EX não é responsabilidade apenas do RH
Em geral, qualquer tema relacionado a pessoas é automaticamente atribuído à área de RH. Porém, ela não pode e nem deve ser a única área responsável pela gestão de EX.
Diversos papéis impactam a experiência das pessoas na jornada e, por isso, todos devem ser corresponsáveis pelo tema. De forma ampla, é possível pensar em 4 responsáveis centrais por EX:
- Colaboradores: responsáveis pela construção da sua própria experiência com protagonismo (atitudes e ações alinhadas às suas próprias necessidades) e opinião (participação em pesquisas e outros mecanismos de escuta);
- Lideranças diretas: responsáveis por tangibilizar a entrega da experiência de forma “personalizada” para os integrantes dos seus times no dia a dia;
- Áreas internas: responsáveis por oferecer um bom serviço aos clientes internos;
- Recursos Humanos: responsáveis por estruturar o time/squad que gere o Programa de EX, organizando a execução de iniciativas voltadas para a experiência e orquestrando os demais participantes por meio de dados e governança.

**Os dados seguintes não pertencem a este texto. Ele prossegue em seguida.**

import Summits.QuantumFields.YangMills.Theorems.BalabanUVNodesN06Thm312313AtPinsStateSUC
import Summits.QuantumFields.YangMills.Theorems.BalabanUVNodesN06Rgd2LegAtPinsPhysPU
import Literature.MathematicalPhysics.QuantumFieldTheory.Balaban1983to89.B9SectBStepUClosedSUOfSections
import Literature.MathematicalPhysics.QuantumFieldTheory.Balaban1983to89.Node00.OpsYExpsOfRecordV2
import Literature.MathematicalPhysics.QuantumFieldTheory.Balaban1983to89.Node00.OpsYOps312OfRecord
import Literature.MathematicalPhysics.QuantumFieldTheory.Balaban1983to89.Node00.OpsYBondMapOfRecord
import Summits.QuantumFields.YangMills.Theorems.BalabanUVNodesN06G0QstarLettersLegAtPinsPU
import Summits.QuantumFields.YangMills.Theorems.BalabanUVNodesN06G0QstarTransferLegAtPinsPU
import Literature.MathematicalPhysics.QuantumFieldTheory.Balaban1983to89.B9LettersZSchemasMono
import Literature.MathematicalPhysics.QuantumFieldTheory.Balaban1983to89.B9LeafXCodedKnitU
import Literature.MathematicalPhysics.QuantumFieldTheory.Balaban1983to89.B9SectBStepUGuardedR
import Summits.QuantumFields.YangMills.Theorems.BalabanUVNodesN06StateLayerAtPinsPU
import Literature.MathematicalPhysics.QuantumFieldTheory.Balaban1983to89.B9Eq3132FromStateR
import Literature.MathematicalPhysics.QuantumFieldTheory.Balaban1983to89.B9RWSumsDefinitePinsPairMDir4Rows
import Summits.QuantumFields.YangMills.Theorems.BalabanUVNodesN06G0LayerFromThm310AtPinsGUS
import Summits.QuantumFields.YangMills.Theorems.BalabanUVNodesN06DivLegAtPinsPhysR
import Summits.QuantumFields.YangMills.Theorems.BalabanUVNodesN06HHLegAtPinsPhysRU
import Summits.QuantumFields.YangMills.Theorems.BalabanUVNodesN06XdYdLegAtPinsPhysPU
import Summits.QuantumFields.YangMills.Theorems.BalabanUVNodesN06WELegAtPinsPhysPUB
import Summits.QuantumFields.YangMills.Theorems.BalabanUVNodesN06WGpLegAtPinsPhysPU
import Summits.QuantumFields.YangMills.Theorems.BalabanUVNodesN06RgdH43LegAtPinsPhysPU
import Summits.QuantumFields.YangMills.Theorems.BalabanUVNodesN06L3131HLegAtPinsPhysPU
import Literature.MathematicalPhysics.QuantumFieldTheory.Balaban1983to89.B9PlaquetteBinderOfReg335Y
import Summits.QuantumFields.YangMills.Theorems.BalabanUVNodesN06CutL2LettersAtPinsPhysR
import Summits.QuantumFields.YangMills.Theorems.BalabanUVNodesN06DirKinematicsAtPinsR
import Summits.QuantumFields.YangMills.Theorems.BalabanUVNodesN06DirKinematics3AtPinsSN
import Summits.QuantumFields.YangMills.Theorems.BalabanUVNodesN06Proj349AtPinsPhysRC
import Literature.MathematicalPhysics.QuantumFieldTheory.Balaban1983to89.B9Ineq349SiteThresholdRateNamed
import Literature.MathematicalPhysics.QuantumFieldTheory.Balaban1983to89.B9Thm31GpMajFromPinsPairMR
import Summits.QuantumFields.YangMills.Theorems.BalabanUVNodesN06CurrentMajAtPinsIdPhys
import Literature.MathematicalPhysics.QuantumFieldTheory.Balaban1983to89.B9Ineq349SiteFacesAtLettersR
import Literature.MathematicalPhysics.QuantumFieldTheory.Balaban1983to89.B9Eq3132FacesAtLettersR
import Literature.MathematicalPhysics.QuantumFieldTheory.Balaban1983to89.B9Thm314Thm315LayerR
import Summits.QuantumFields.YangMills.Theorems.BalabanUVNodesN06ProbeZeroAtPinsPhysR
import Summits.QuantumFields.YangMills.Theorems.BalabanUVNodesN06MixedLegAtPinsPhysR
import Summits.QuantumFields.YangMills.Theorems.BalabanUVNodesN06MixedFactorAtPinsPhysR
import Summits.QuantumFields.YangMills.Theorems.BalabanUVNodesN06SplitMajorantsAtPinsPhysR
import Summits.QuantumFields.YangMills.Theorems.BalabanUVNodesN06StepL2AtPinsPhysR
import Summits.QuantumFields.YangMills.Theorems.BalabanUVNodesN06HgVacuousRC
import Literature.MathematicalPhysics.QuantumFieldTheory.Balaban1983to89.B9Thm39FacesAtLettersRC
import Literature.MathematicalPhysics.QuantumFieldTheory.Balaban1983to89.B9Thm315SectEStarRepAtLettersR
import Literature.MathematicalPhysics.QuantumFieldTheory.Balaban1983to89.B9LeafXClassAntitone
import Literature.MathematicalPhysics.QuantumFieldTheory.Balaban1983to89.Node00.CarriersYP
import Summits.QuantumFields.YangMills.Theorems.BalabanUVNodesN06WalkLettersAtRecordR
import Summits.QuantumFields.YangMills.Theorems.BalabanUVNodesN06Row17FromRow19LettersDir
import Summits.QuantumFields.YangMills.Theorems.BalabanUVNodesN06Proj349AtPinsPhys
import Literature.MathematicalPhysics.QuantumFieldTheory.Balaban1983to89.B9CoReadingCoordsInputLoc
import Summits.QuantumFields.YangMills.Theorems.BalabanUVNodesN06SectBOfFrameV7
import Summits.QuantumFields.YangMills.Theorems.BalabanUVNodesN06SectDUnitsAtPinsPhys
import Literature.MathematicalPhysics.QuantumFieldTheory.Balaban1983to89.B9CoReadingCoordsHolderAdmReadings
import Literature.MathematicalPhysics.QuantumFieldTheory.Balaban1983to89.B9CoReadingCoordsHolderSAdmReadings
import Literature.MathematicalPhysics.QuantumFieldTheory.Balaban1983to89.B9CoReadingCoordsHolderSNearReadings
import Literature.MathematicalPhysics.QuantumFieldTheory.Balaban1983to89.B9H43GpFromPinsSN
import Summits.QuantumFields.YangMills.Theorems.BalabanUVNodesN06DirKinematics3AtPins
import Summits.QuantumFields.YangMills.Theorems.BalabanUVNodesN06Ids3152AtPinsPhys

De EX para HX (Human Experience)
Em uma reflexão mais ampla, é possível questionar: para onde vai o EX no futuro? Entendemos que, cada vez mais, estamos caminhando para a Human Experience (HX). Além do fato óbvio de que por trás de todo crachá existe um ser humano, alguns fatores reforçam a HX como futuro da EX, incluindo a menor separação entre os horários e locais de trabalho e da vida pessoal, a maior expectativa das pessoas em relação às responsabilidades da organização e a maior conexão emocional com os diferentes papéis que exercemos com as marcas.
Vivemos de forma cada vez mais intensa a transformação da relação entre pessoas e empresas, que deixam de ter uma conexão baseada em transações financeiras para ter uma conexão baseada em transações emocionais. Afinal, a jornada de trabalho pode até ser das 9h às 18h, mas a vida é um turno de 24h.